May 9, 2010
By Alan Jaffe
The Germantown Conservancy won some and lost some in a recent court ruling on its effort to obtain conservatorship over hundreds of deteriorating buildings and vacant lots in Germantown, Mt. Airy and Chestnut Hill.
In a 25-page opinion filed on April 30, the Commonwealth Court affirmed a Philadelphia Common Pleas Court ruling that petitions filed under Act 135, the Abandoned and Blighted Property Conservancy Act, must be limited to one building per petition. The Conservancy had sought to file a single petition for 50 properties, and it currently has a total of 347 properties on its target list.
But the Commonwealth Court struck down as “invalid and unenforceable” a General Court Regulation issued by the Common Pleas Court that would have a required a separate action be filed for each property that contains detailed documentation, including 11 forms of evidence, to support the allegations in the petition.

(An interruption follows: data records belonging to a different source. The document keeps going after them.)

import Summits.QuantumFields.QCD.Theorems.GapBuysCauchyRateRotationRestorationDefs
import Summits.QuantumFields.QCD.Theorems.QuarksAsStableActionStableActionBridgeStubOffDiagonalTensorDensity
import HarnessLib

/-!
# Stub `stub_separatedTensorsTotal : SeparatedTensorsTotal` (S3 of line `registered`, reshape r1,
crux stmt-QuantumFields-8840 `RotationRestoration`) — PROVED

Separated real tensors are total in `⁰𝒮((ℝ⁴)ⁿ)`: two continuous linear functionals `T₁, T₂` on
`𝓢(((ℝ⁴)ⁿ), ℂ)` that agree on every complexified real tensor `f₁ ⊗ ⋯ ⊗ fₙ` whose factors are compactly
supported with pairwise disjoint topological supports (`IsSeparated f`) agree on every test function flat
on the coincidence locus (`IsOffDiagonal F`).  Pure Schwartz-space analysis, no QCD.

Proof — the engine of `StableActionBridge.Sketch.stub_offDiagonalTensorDensity`
(`QuarksAsStableActionStableActionBridgeStubOffDiagonalTensorDensity`), with its target set (off-diagonal
real tensors) replaced by the set of SEPARATED real tensors
`{G | ∃ f, IsSeparated f ∧ IsTensorOf G (ofRealTest ∘ f)}`:

1. `separated_boxTensors_subset` — the box tensors of `mem_closure_span_boxTensors` over pairwise
   disjoint bounded blocks ARE separated: each factor is supported in a bounded block of `ℝ⁴` (closed and
   bounded, hence compact support, Heine–Borel in `ℝ⁴`), and the supports inherit the disjointness of the
   blocks;
2. `separated_piece_mem_closure` — one piece `η_β u` of the lattice partition of unity of a test function
   `u` supported at pairwise distances `≥ δ > 12 h` lies in the closed span (box engine over the outer
   blocks `∏_c ((β_{ic} - 2) h, (β_{ic} + 2) h)`, pairwise disjoint);
3. `separated_mem_closure_of_separatedSupport` — summing the pieces (`tendsto_latticeWindow_smul`);
4. `mem_closure_span_separated_of_isOffDiagonal` — every `F ∈ ⁰𝒮` is a Schwartz limit of such `u`
   (`exists_separated_tendsto_of_isOffDiagonal`);
5. `stub_separatedTensorsTotal` — `T₁ = T₂` on the set, hence on the closure of its span
   (`ContinuousLinearMap.eqOn_closure_span`), which contains `F`.

References: K. Osterwalder, R. Schrader, Comm. Math. Phys. 31 (1973) 83–112, §2 (the spaces `⁰𝒮`,
`𝒮(ℝ^{4n}) = ⊗̂ⁿ 𝒮(ℝ⁴)`); the partition-of-unity / Fourier-series density proof is textbook folklore.
-/

noncomputable section

namespace Summit.QuantumFields.QCD.Cruxes.RotationRestoration.Birth

open scoped BigOperators Topology SchwartzMap
open Filter Set
open Literature.MathematicalPhysics.QuantumLattice Literature.MathematicalPhysics.AQFT
open Summit.QuantumFields.YangMills.Cruxes.OSLegsAtWeakCouplingC.Sketch (Separated
  exists_separated_tendsto_of_isOffDiagonal)

namespace SeparatedTensorsTotal

/-- **Box tensors over pairwise disjoint blocks are separated real tensors.**  If the per-particle blocks
`{x | ∀ c, x_c ∈ (l_{ic}, u_{ic})}` of `B : BoxData n 4` (identity coordinates on `ℝ⁴`) are pairwise
disjoint, every element of `B.boxTensors` — a tensor `g₁ ⊗ ⋯ ⊗ gₙ` of real test functions with
`supp gᵢ ⊆ block i` — is the tensor of a separated family: `tsupport gᵢ` is closed and lies in the bounded
block `i` (inside the closed ball of radius `√4 · ∑_c (|l_{ic}| + |u_{ic}|)`), hence is compact
(Heine–Borel in `ℝ⁴`), and the supports are pairwise disjoint because the blocks are. [folklore] -/
theorem separated_boxTensors_subset {n : ℕ} (B : BoxData n 4)
    (hdisj : ∀ i j : Fin n, i ≠ j →
      Disjoint {x : EuclideanSpace ℝ (Fin 4) |
          ∀ c, ((ContinuousLinearEquiv.refl ℝ (EuclideanSpace ℝ (Fin 4))) x) c ∈
            Ioo (B.l (i, c)) (B.u (i, c))}
        {x : EuclideanSpace ℝ (Fin 4) |
          ∀ c, ((ContinuousLinearEquiv.refl ℝ (EuclideanSpace ℝ (Fin 4))) x) c ∈
            Ioo (B.l (j, c)) (B.u (j, c))}) :
    B.boxTensors (ContinuousLinearEquiv.refl ℝ (EuclideanSpace ℝ (Fin 4))) ⊆
      {G : 𝓢((Fin n → EuclideanSpace ℝ (Fin 4)), ℂ) |
        ∃ f : Fin n → 𝓢(EuclideanSpace ℝ (Fin 4), ℝ), IsSeparated f ∧
          IsTensorOf G (fun i => ofRealTest (f i))} := by
  rintro G ⟨g, hg, hG⟩
  refine ⟨g, ⟨fun i => ?_, fun i j hij => (hdisj i j hij).mono (hg i) (hg j)⟩, hG⟩
  -- compact support: `tsupport (g i)` is closed and lies in a closed ball
  set r : ℝ := ∑ c : Fin 4, (|B.l (i, c)| + |B.u (i, c)|) with hr
  have hr0 : 0 ≤ r := Finset.sum_nonneg fun c _ => by positivity
  have hsub : tsupport (g i : EuclideanSpace ℝ (Fin 4) → ℝ) ⊆
      Metric.closedBall (0 : EuclideanSpace ℝ (Fin 4)) (√(Fintype.card (Fin 4) : ℝ) * r) := by
    intro x hx
    have hxb : ∀ c, x c ∈ Ioo (B.l (i, c)) (B.u (i, c)) := hg i hx
    rw [mem_closedBall_zero_iff]
    refine Literature.MathematicalPhysics.QuantumLattice.EuclideanSpace.norm_le_sqrt_card_mul x hr0
      fun c => ?_
    have h1 := hxb c
    have h2 : |B.l (i, c)| + |B.u (i, c)| ≤ r :=
      Finset.single_le_sum (f := fun c => |B.l (i, c)| + |B.u (i, c)|) (fun c _ => by positivity)
        (Finset.mem_univ c)
    rw [abs_le]
    constructor
    · linarith [h1.1, neg_abs_le (B.l (i, c)), abs_nonneg (B.u (i, c))]
    · linarith [h1.2, le_abs_self (B.u (i, c)), abs_nonneg (B.l (i, c))]
  exact (isCompact_closedBall _ _).of_isClosed_subset (isClosed_tsupport _) hsub

/-- **One piece of the lattice partition of a separated test function lies in the closed span of the
separated real tensors.**  For `u` supported at pairwise particle distances `≥ δ`
(`tsupport u ⊆ Separated n δ`), `0 < h`, `12 h < δ` and `β ∈ ℤ^{4n}`, the piece `η_β · u` (`η_β` the lattice
bump of `SchwartzPartition` in the mesh coordinates at scale `h`) belongs to the closure of the span of the
separated real tensors: it is supported in the closed box `∏ [(β_{ic} - 1) h, (β_{ic} + 1) h]`; unless it
vanishes this box contains a point `v` with `dist (v i) (v j) ≥ δ` (`i ≠ j`), so the outer blocks
`∏_c ((β_{ic} - 2) h, (β_{ic} + 2) h)` are pairwise disjoint (two points of blocks `i`, `j` with a common
value force `dist (v i) (v j) ≤ √4 · 6 h = 12 h < δ`); conclude by the box engine
`mem_closure_span_boxTensors` and `separated_boxTensors_subset`. [folklore] -/
theorem separated_piece_mem_closure {n : ℕ} {u : 𝓢((Fin n → EuclideanSpace ℝ (Fin 4)), ℂ)}
    {δ h : ℝ} (hu : tsupport (u : (Fin n → EuclideanSpace ℝ (Fin 4)) → ℂ) ⊆ Separated n δ)
    (hh : 0 < h) (hhδ : 12 * h < δ) (β : Fin (n * 4) → ℤ) :
    SchwartzMap.smulLeftCLM ℂ (fun y => ((latticeBump (meshCoord n 4 h hh) β y : ℝ) : ℂ)) u ∈
      closure ((Submodule.span ℂ
        {G : 𝓢((Fin n → EuclideanSpace ℝ (Fin 4)), ℂ) |
          ∃ f : Fin n → 𝓢(EuclideanSpace ℝ (Fin 4), ℝ), IsSeparated f ∧
            IsTensorOf G (fun i => ofRealTest (f i))} :
          Submodule ℂ 𝓢((Fin n → EuclideanSpace ℝ (Fin 4)), ℂ)) :
        Set 𝓢((Fin n → EuclideanSpace ℝ (Fin 4)), ℂ)) := by
  -- adapted from `StableActionBridge.Sketch.offDiag_piece_mem_closure`
  -- (`QuarksAsStableActionStableActionBridgeStubOffDiagonalTensorDensity`), itself adapted from
  -- `IsTimeOrdered.smulLeftCLM_latticeBump_translate_mem_closure` (`SchwartzOrderedWedgeDensity`)
  set G := SchwartzMap.smulLeftCLM ℂ (fun y => ((latticeBump (meshCoord n 4 h hh) β y : ℝ) : ℂ)) u
    with hG
  -- the box of `β` in the coordinates `v_i^c`
  obtain ⟨b, hb⟩ : ∃ b : Fin n × Fin 4 → ℝ, ∀ ic, b ic = ((β (finProdFinEquiv ic) : ℤ) : ℝ) :=
    ⟨_, fun _ => rfl⟩
  have hbox : ∀ v ∈ tsupport (G : (Fin n → EuclideanSpace ℝ (Fin 4)) → ℂ), ∀ ic : Fin n × Fin 4,
      b ic * h - h ≤ v ic.1 ic.2 ∧ v ic.1 ic.2 ≤ b ic * h + h := by
    intro v hv ic
    have h1 := (SchwartzMap.tsupport_smulLeftCLM_subset (F := ℂ) _ u hv).2
    rw [tsupport_latticeBumpC (meshCoord n 4 h hh) β] at h1
    have h2 := tsupport_latticeBump_subset (meshCoord n 4 h hh) β h1 (finProdFinEquiv ic)
    rw [meshCoord_apply, mem_Icc, ← hb ic] at h2
    constructor
    · have h3 : b ic - 1 ≤ v ic.1 ic.2 / h := by linarith [h2.1]
      rw [le_div_iff₀ hh] at h3
      linarith
    · have h3 : v ic.1 ic.2 / h ≤ b ic + 1 := by linarith [h2.2]
      rw [div_le_iff₀ hh] at h3
      linarith
  -- the zero piece
  by_cases hG0 : G = 0
  · rw [hG0]
    exact subset_closure (Submodule.zero_mem _)
  -- otherwise a point of the support of `u` lies in the box
  obtain ⟨v, hv⟩ : ∃ v, G v ≠ 0 := by
    by_contra hcon
    push Not at hcon
    exact hG0 (SchwartzMap.ext hcon)
  have hvbox := hbox v (subset_tsupport _ hv)
  have huv : u v ≠ 0 := by
    rw [hG, SchwartzMap.smulLeftCLM_apply_apply
      (hasTemperateGrowth_latticeBumpC (meshCoord n 4 h hh) β)] at hv
    exact right_ne_zero_of_smul hv
  have hsep : ∀ i j : Fin n, i ≠ j → δ ≤ dist (v i) (v j) := hu (subset_tsupport _ huv)
  -- the nested boxes
  let B : BoxData n 4 :=
    { l := fun ic => b ic * h - 2 * h, u := fun ic => b ic * h + 2 * h
      l' := fun ic => b ic * h - h, u' := fun ic => b ic * h + h
      hl := fun ic => by linarith, hl' := fun ic => by linarith, hu := fun ic => by linarith }
  let Λ₀ : EuclideanSpace ℝ (Fin 4) ≃L[ℝ] EuclideanSpace ℝ (Fin 4) := ContinuousLinearEquiv.refl ℝ _
  have hF' : tsupport (G : (Fin n → EuclideanSpace ℝ (Fin 4)) → ℂ) ⊆
      {v | ∀ ic : Fin n × Fin 4, (Λ₀ (v ic.1)) ic.2 ∈ Icc (B.l' ic) (B.u' ic)} :=
    fun v hv ic => hbox v hv ic
  -- the outer blocks are pairwise disjoint
  have hdisj : ∀ i j : Fin n, i ≠ j →
      Disjoint {x : EuclideanSpace ℝ (Fin 4) | ∀ c, (Λ₀ x) c ∈ Ioo (B.l (i, c)) (B.u (i, c))}
        {x : EuclideanSpace ℝ (Fin 4) | ∀ c, (Λ₀ x) c ∈ Ioo (B.l (j, c)) (B.u (j, c))} := by
    intro i j hij
    refine Set.disjoint_left.2 fun y hyi hyj => ?_
    have hc : ∀ c, |(v i - v j) c| ≤ 6 * h := fun c => by
      have h1 : b (i, c) * h - 2 * h < y c ∧ y c < b (i, c) * h + 2 * h := hyi c
      have h2 : b (j, c) * h - 2 * h < y c ∧ y c < b (j, c) * h + 2 * h := hyj c
      have h3 := hvbox (i, c)
      have h4 := hvbox (j, c)
      dsimp only at h3 h4
      rw [PiLp.sub_apply, abs_le]
      constructor <;> linarith [h1.1, h1.2, h2.1, h2.2, h3.1, h3.2, h4.1, h4.2]
    have hdist : dist (v i) (v j) ≤ 12 * h := by
      have h0 := Literature.MathematicalPhysics.QuantumLattice.EuclideanSpace.norm_le_sqrt_card_mul
        (v i - v j) (by positivity : (0 : ℝ) ≤ 6 * h) hc
      rw [Fintype.card_fin, show ((4 : ℕ) : ℝ) = 2 ^ 2 by norm_num, Real.sqrt_sq (by norm_num)] at h0
      rw [dist_eq_norm]
      linarith
    have h5 := hsep i j hij
    linarith
  exact closure_mono (Submodule.span_mono (separated_boxTensors_subset B hdisj))
    (mem_closure_span_boxTensors Λ₀ B G hF')

/-- **A test function supported at pairwise distances `≥ δ > 0` lies in the closed span of the separated
real tensors.**  If `tsupport u ⊆ Separated n δ` with `δ > 0`, then `u` is in the closure of the span: the
lattice partition of unity at mesh `δ / 24` converges on Schwartz space, `∑_{β ∈ [-R, R]^{4n}} η_β u = W_R u → u`
(`tendsto_latticeWindow_smul`), and every piece `η_β u` lies in the closed span
(`separated_piece_mem_closure`), which is a closed submodule. [folklore] -/
theorem separated_mem_closure_of_separatedSupport {n : ℕ}
    {u : 𝓢((Fin n → EuclideanSpace ℝ (Fin 4)), ℂ)} {δ : ℝ} (hδ : 0 < δ)
    (hu : tsupport (u : (Fin n → EuclideanSpace ℝ (Fin 4)) → ℂ) ⊆ Separated n δ) :
    u ∈ closure ((Submodule.span ℂ
        {G : 𝓢((Fin n → EuclideanSpace ℝ (Fin 4)), ℂ) |
          ∃ f : Fin n → 𝓢(EuclideanSpace ℝ (Fin 4), ℝ), IsSeparated f ∧
            IsTensorOf G (fun i => ofRealTest (f i))} :
          Submodule ℂ 𝓢((Fin n → EuclideanSpace ℝ (Fin 4)), ℂ)) :
        Set 𝓢((Fin n → EuclideanSpace ℝ (Fin 4)), ℂ)) := by
  -- adapted from `StableActionBridge.Sketch.offDiag_mem_closure_of_separated`
  -- (`QuarksAsStableActionStableActionBridgeStubOffDiagonalTensorDensity`)
  have hC : IsClosed (closure ((Submodule.span ℂ
      {G : 𝓢((Fin n → EuclideanSpace ℝ (Fin 4)), ℂ) |
        ∃ f : Fin n → 𝓢(EuclideanSpace ℝ (Fin 4), ℝ), IsSeparated f ∧
          IsTensorOf G (fun i => ofRealTest (f i))} :
        Submodule ℂ 𝓢((Fin n → EuclideanSpace ℝ (Fin 4)), ℂ)) :
      Set 𝓢((Fin n → EuclideanSpace ℝ (Fin 4)), ℂ))) := isClosed_closure
  have hh : (0 : ℝ) < δ / 24 := by positivity
  set Λ := meshCoord n 4 (δ / 24) hh
  -- the lattice partition of unity at mesh `δ / 24`: `∑_β η_β · u = W_R · u → u`
  have hlim : Tendsto (fun R : ℕ => ∑ β ∈ latticeCube (n * 4) R,
      SchwartzMap.smulLeftCLM ℂ (fun y => ((latticeBump Λ β y : ℝ) : ℂ)) u) atTop (𝓝 u) := by
    have hsum : ∀ R : ℕ, ∑ β ∈ latticeCube (n * 4) R,
        SchwartzMap.smulLeftCLM ℂ (fun y => ((latticeBump Λ β y : ℝ) : ℂ)) u =
          SchwartzMap.smulLeftCLM ℂ (fun y => ((latticeWindow Λ R y : ℝ) : ℂ)) u := by
      intro R
      have hW : (fun y => ((latticeWindow Λ R y : ℝ) : ℂ)) =
          fun y => ∑ β ∈ latticeCube (n * 4) R, ((latticeBump Λ β y : ℝ) : ℂ) := by
        funext y
        rw [← sum_latticeCube_latticeBump Λ R y, Complex.ofReal_sum]
      rw [hW, SchwartzMap.smulLeftCLM_sum fun β _ => hasTemperateGrowth_latticeBumpC Λ β,
        FunLike.coe_sum, Finset.sum_apply]
    simp_rw [hsum]
    exact tendsto_latticeWindow_smul Λ ℂ u
  refine hC.mem_of_tendsto hlim (Eventually.of_forall fun R => ?_)
  -- every piece lies in the closed span
  exact (Submodule.span ℂ {G : 𝓢((Fin n → EuclideanSpace ℝ (Fin 4)), ℂ) |
      ∃ f : Fin n → 𝓢(EuclideanSpace ℝ (Fin 4), ℝ), IsSeparated f ∧
        IsTensorOf G (fun i => ofRealTest (f i))}).topologicalClosure.sum_mem fun β _ =>
    separated_piece_mem_closure hu hh (by linarith) β

/-- **Separated real tensors are total in `⁰𝒮((ℝ⁴)ⁿ)` (closure form).**  Every `F ∈ ⁰𝒮((ℝ⁴)ⁿ)`
(`IsOffDiagonal F`) lies in the closure, in `𝓢(((ℝ⁴)ⁿ), ℂ)`, of the `ℂ`-span of the complexified real
tensors `f₁ ⊗ ⋯ ⊗ fₙ` with `IsSeparated f`: `F` is the Schwartz limit of compactly supported cutoffs
supported at pairwise distances `≥ δ_m > 0` (`exists_separated_tendsto_of_isOffDiagonal`), each of which lies
in the closed span (`separated_mem_closure_of_separatedSupport`).  (OS 1973 §2.) [folklore] -/
theorem mem_closure_span_separated_of_isOffDiagonal {n : ℕ}
    (F : 𝓢((Fin n → EuclideanSpace ℝ (Fin 4)), ℂ)) (hF : IsOffDiagonal F) :
    F ∈ closure ((Submodule.span ℂ
        {G : 𝓢((Fin n → EuclideanSpace ℝ (Fin 4)), ℂ) |
          ∃ f : Fin n → 𝓢(EuclideanSpace ℝ (Fin 4), ℝ), IsSeparated f ∧
            IsTensorOf G (fun i => ofRealTest (f i))} :
          Submodule ℂ 𝓢((Fin n → EuclideanSpace ℝ (Fin 4)), ℂ)) :
        Set 𝓢((Fin n → EuclideanSpace ℝ (Fin 4)), ℂ)) := by
  -- adapted from `StableActionBridge.Sketch.stub_offDiagonalTensorDensity`
  obtain ⟨u, -, hsep, hlim⟩ := exists_separated_tendsto_of_isOffDiagonal F hF
  refine isClosed_closure.mem_of_tendsto hlim (Eventually.of_forall fun m => ?_)
  obtain ⟨δ, hδ, hδsupp⟩ := hsep m
  exact separated_mem_closure_of_separatedSupport hδ hδsupp

end SeparatedTensorsTotal

/-- **Registered stub `stub_separatedTensorsTotal` (S3) — separated real tensors are total in `⁰𝒮`
(PROVED).**  Two continuous linear functionals on `𝓢(((ℝ⁴)ⁿ), ℂ)` agreeing on the complexified real
tensors with compactly supported, pairwise disjoint factors agree on the set of such tensors, hence on
the closure of its `ℂ`-span (`ContinuousLinearMap.eqOn_closure_span`: linearity, then continuity), which
contains every `F ∈ ⁰𝒮` (`SeparatedTensorsTotal.mem_closure_span_separated_of_isOffDiagonal`). -/
theorem stub_separatedTensorsTotal : SeparatedTensorsTotal := by
  intro n T₁ T₂ h F hF
  have hEq : Set.EqOn T₁ T₂ {G : 𝓢((Fin n → EuclideanSpace ℝ (Fin 4)), ℂ) |
      ∃ f : Fin n → 𝓢(EuclideanSpace ℝ (Fin 4), ℝ), IsSeparated f ∧
        IsTensorOf G (fun i => ofRealTest (f i))} := by
    rintro G ⟨f, hf, hG⟩
    exact h f hf G hG
  exact ContinuousLinearMap.eqOn_closure_span hEq
    (SeparatedTensorsTotal.mem_closure_span_separated_of_isOffDiagonal F hF)

end Summit.QuantumFields.QCD.Cruxes.RotationRestoration.Birth

end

The Commonwealth Court also ruled invalid the lower court’s requirement that the Conservancy, a non-profit corporation, obtain a Philadelphia Business Privilege Tax license.
Peter J. Wirs, the Conservancy’s co-chair, called the state court rulings a major legal victory. He said the rule of law issued last year by the Common Pleas Court “is now mortally wounded.”
The Conservancy will appeal the “one property per petition” rule to the state Supreme Court civil rules procedural committee, which has the power to suspend it. Wirs anticipates action on the appeal in about two months.
Act 135, which went into effect in Pennsylvania in February 2009, is aimed at properties whose owners have not addressed building code violations and pose a danger to the community. A court-appointed conservator can sell the property if the owner does not correct the violations or satisfy the conservator’s liens.
The Germantown Conservancy was incorporated a few weeks before the act went into effect with the intention of protecting and restoring hundreds of buildings, some of them historic resources, and vacant lots in the 9th, 12th, 22nd and 59th wards. Over half the properties owe a total of $2 million in city real estate taxes, according to the Conservancy. Sixteen percent are the properties of absentee owners, 14 percent are owned by for-profit corporate, partnership or individual owners; 10 percent by the city or SEPTA; 5 percent by religious institutions; and 4 percent by non-profits.
The Conservancy plans to transform the unused and deteriorating housing from apartments into single-family homes and condos and to preserve landmark properties that have been neglected by municipal or private owners. Financing will be sought from the non-profit financial institution, the Reinvestment Fund.
Wirs said the Conservancy intends to bring the properties up to code and then resell them.
He also said the Conservancy will work closely with the City Planning Commission, Redevelopment Authority and Office of Housing and Community Development throughout the process.